▶ _WHAT TO DO_:
With the line containing "haveI hVmin : (⟨1, 1, 1, -87552, -9942111⟩" as the start and the line containing "integralModelInt_eq_of_map_eq _ (map_mk_int 1 1" as the end, transcribe that span of the entries below exactly, including both.

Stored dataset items
/-- **`BSD(E,5)` for `E = 409650b1`** from the Kurihara certificate: LOWER half = `gordTwoLower_kur_v409650b1_5` (Kim 2026 Thm 1.8 (6), this file);
UPPER half = the cell's semistable-twist door `Addv.missingUpperBoundAt_rankZero_of_semistableTwist_of_surj` (Kato 2004 Thm 17.4 (3) in Wuthrich's
half-eigenspace reading `hK`, Delbourgo 1998 Prop 4 `hDel98`, Pal 2012 `hPal`, modularity `hmod`/`hmodD`; NO Tamagawa / Manin / partner hypothesis) with,
IN THE KERNEL, `Addv W 5` (`5 ∣ Δ`, `5 ∣ c₄`), the twist model `V = [1, 1, 1, -87552, -9942111]` (`= E^{(5)}` minimal, conductor `16386`: `Δ ≠ 0`, bounded Kraus form; `#Ṽ(𝔽_5) = 4`, `a_5 = 2`: good ORDINARY at `5`) and the explicit isomorphism
`⟨1, -2, 1/2, 1/2⟩ • V^{(5)} = W` — i.e. the row lies in cell (G-ord, e = 2) = `N10.CellGordTwo` (crux 19357's domain, stub `stub_irreducible`).
Binders = those of `gordTwoLower_kur_v409650b1_5` + `hK hDel98 hPal hmodD`. Booking-table currency shape of lane A's `bsdp_c<E>_<p>` with the certificate
binder `hδ` (Kurihara VALUE, two engines) in place of `θ` / `hSel`. Per row; NOT a class theorem; nothing booked. BSD is not proved by any of this.
[cite: Kim2022StructureSelmer, Thm. 1.9 (6) (PDF p. 8)] [cite: Kato2004Asterisque, Thm. 17.4 (3) (p. 273)] [cite: Wuthrich2014, §3 (p. 390)] [cite: Delbourgo1998, Prop. 4 (p. 144)]
[cite: Pal2012, Thm. 3.2] [cite: Miller2011LMS, §1 and Def. 1.1] [cite: Cremona1997, Table 1 (label 409650b1)] -/
theorem gordTwoBsdp_kur_v409650b1_5 (hKim : Kim2026.rankZero_le_padicValNat_sha_of_kuriharaNumber_ne_zero)
    (hGZK : rank_eq_analyticRank_of_analyticRank_le_one) (hmod : hasEntireLFunction_rat)
    (hK : Wuthrich2014.kato_halfEigenCharIdeal_dvd_cyclotomicPrime_of_surjective)
    (hDel98 : Delbourgo1998.prop4_rankZero_pow_dvd_constantCoeff)
    (hPal : Pal2012.thm32_sqrt_mul_realPeriodRat_twist_eq_of_prime_one_mod_four)
    (hmodD : nonempty_modularParametrizationData)
    (W : WeierstrassCurve ℚ) [W.IsElliptic] [W.IsGloballyMinimal] (hW : W = ⟨1, 0, 1, -2188801, -1238386252⟩)
    (hr : W.analyticRank = 0) (D : ModularParametrizationData W 409650)
    (hopt : ∀ z ∈ D.L.lattice, ∃ w ∈ periodLattice D.f, z = D.c * w)
    (hc : ¬ ((5 : ℕ) : ℤ) ∣ D.maninConstant)
    (hδ : ∃ ψ : (ℓ : ℕ) → (ZMod ℓ)ˣ →* Multiplicative (ZMod (5 ^ 1)),
      (∀ ℓ ∈ (41 * 71 : ℕ).primeFactors, Function.Surjective (ψ ℓ)) ∧ kuriharaNumber D.f (5 ^ 1) (41 * 71) ψ ≠ 0) :
    BSDp W 5 := by
  have hlow : MissingLowerBoundAt W 5 :=
    gordTwoLower_kur_v409650b1_5 hKim hGZK hmod W hW hr D hopt hc hδ
  subst hW
  have hminW : (⟨1, 0, 1, -2188801, -1238386252⟩ : WeierstrassCurve ℚ).IsGloballyMinimal :=
    isGloballyMinimal_of_krausCriterion_bounded 1 0 1 (-2188801) (-1238386252)
      (by decide +kernel) (by decide +kernel) (by decide +kernel)
  have hIW : integralModelInt (⟨1, 0, 1, -2188801, -1238386252⟩ : WeierstrassCurve ℚ) = (⟨1, 0, 1, -2188801, -1238386252⟩ : WeierstrassCurve ℤ) :=
    integralModelInt_eq_of_map_eq _ (map_mk_int 1 0 1 (-2188801) (-1238386252))
  have hsurj : Surj (⟨1, 0, 1, -2188801, -1238386252⟩ : WeierstrassCurve ℚ) 5 :=
    @surj_of_ainvs_of_serreWitnesses 1 0 1 (-2188801) (-1238386252) 5 ⟨by norm_num⟩ (by norm_num) hminW
      17 7 7 (by norm_num) (by norm_num) (by norm_num) (by decide) (by decide) (by decide)
      (by decide) (by decide) (by decide) (by decide +kernel) (by decide +kernel) (by decide +kernel)
      (n₁ := 20) (n₂ := 12) (n₃ := 12) (by decide +kernel) (by decide +kernel) (by decide +kernel)
      (4 : ZMod 5) (3 : ZMod 5) (by decide +kernel) (by decide +kernel) (by decide +kernel)
  -- the `Fact p.Prime` instance enters only now: the `decide` goals above must be closed terms
  haveI hp : Fact (Nat.Prime 5) := ⟨by norm_num⟩
  -- the good ordinary twist model V = E^(5) (PARI ellminimalmodel(elltwist(E,5)) = Connell's formulas on (c₄/p², ±c₆/p³)): Δ ≠ 0, Kraus minimality, GoodOrd at p — all kernel
  haveI hVell : (⟨1, 1, 1, -87552, -9942111⟩ : WeierstrassCurve ℚ).IsElliptic := isElliptic_of_discOf_ne_zero 1 1 1 (-87552) (-9942111) (by decide +kernel)
  haveI hVmin : (⟨1, 1, 1, -87552, -9942111⟩ : WeierstrassCurve ℚ).IsGloballyMinimal :=
    isGloballyMinimal_of_krausCriterion_bounded 1 1 1 (-87552) (-9942111)
    (by decide +kernel) (by decide +kernel) (by decide +kernel)
  have hVI : integralModelInt (⟨1, 1, 1, -87552, -9942111⟩ : WeierstrassCurve ℚ) = (⟨1, 1, 1, -87552, -9942111⟩ : WeierstrassCurve ℤ) :=
    integralModelInt_eq_of_map_eq _ (map_mk_int 1 1 1 (-87552) (-9942111))
  have hVc : Nat.card (((⟨1, 1, 1, -87552, -9942111⟩ : WeierstrassCurve ℤ).map (Int.castRingHom (ZMod 5))).toAffine.Point) = 4 := by
    have h := natCard_point_eq_countPoints 1 1 1 (-87552) (-9942111) 5 (by norm_num) (by decide +kernel)
    have h' : countPoints [1, 1, 1, -87552, -9942111] 5 = 4 := by decide +kernel
    exact_mod_cast h.trans h'
  have hVgood : GoodOrd (⟨1, 1, 1, -87552, -9942111⟩ : WeierstrassCurve ℚ) 5 := SecondDescent.goodOrd_of_intModel 5 hVI (by decide +kernel) hVc (by decide)
  have hadd : Addv (⟨1, 0, 1, -2188801, -1238386252⟩ : WeierstrassCurve ℚ) 5 := Additive.addv_of_intModel hIW 5 (by decide +kernel) (by decide +kernel)
  have hWV : (⟨1, (-2 : ℚ), ((1 : ℚ) / 2), ((1 : ℚ) / 2)⟩ : VariableChange ℚ) • (⟨1, 1, 1, -87552, -9942111⟩ : WeierstrassCurve ℚ).quadraticTwist ((-1 : ℚ) ^ (5 / 2) * 5) = (⟨1, 0, 1, -2188801, -1238386252⟩ : WeierstrassCurve ℚ) := by
    ext <;> simp [WeierstrassCurve.variableChange_a₁, WeierstrassCurve.variableChange_a₂,
      WeierstrassCurve.variableChange_a₃, WeierstrassCurve.variableChange_a₄, WeierstrassCurve.variableChange_a₆,
      WeierstrassCurve.quadraticTwist, WeierstrassCurve.b₂, WeierstrassCurve.b₄, WeierstrassCurve.b₆] <;> norm_num
  exact bsdp_of_missingPPartAt _ 5 hGZK (by rw [hr]; norm_num)
    (missingPPartAt_of_lower_of_upper _ 5 hlow
      (Addv.missingUpperBoundAt_rankZero_of_semistableTwist_of_surj hK hDel98 hPal hGZK hmod hmodD (by norm_num)
        hadd (⟨1, 1, 1, -87552, -9942111⟩ : WeierstrassCurve ℚ) (⟨1, (-2 : ℚ), ((1 : ℚ) / 2), ((1 : ℚ) / 2)⟩ : VariableChange ℚ) hWV (Or.inl hVgood) hsurj hr))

▶ _ANSWER_:
  haveI hVmin : (⟨1, 1, 1, -87552, -9942111⟩ : WeierstrassCurve ℚ).IsGloballyMinimal :=
    isGloballyMinimal_of_krausCriterion_bounded 1 1 1 (-87552) (-9942111)
    (by decide +kernel) (by decide +kernel) (by decide +kernel)
  have hVI : integralModelInt (⟨1, 1, 1, -87552, -9942111⟩ : WeierstrassCurve ℚ) = (⟨1, 1, 1, -87552, -9942111⟩ : WeierstrassCurve ℤ) :=
    integralModelInt_eq_of_map_eq _ (map_mk_int 1 1 1 (-87552) (-9942111))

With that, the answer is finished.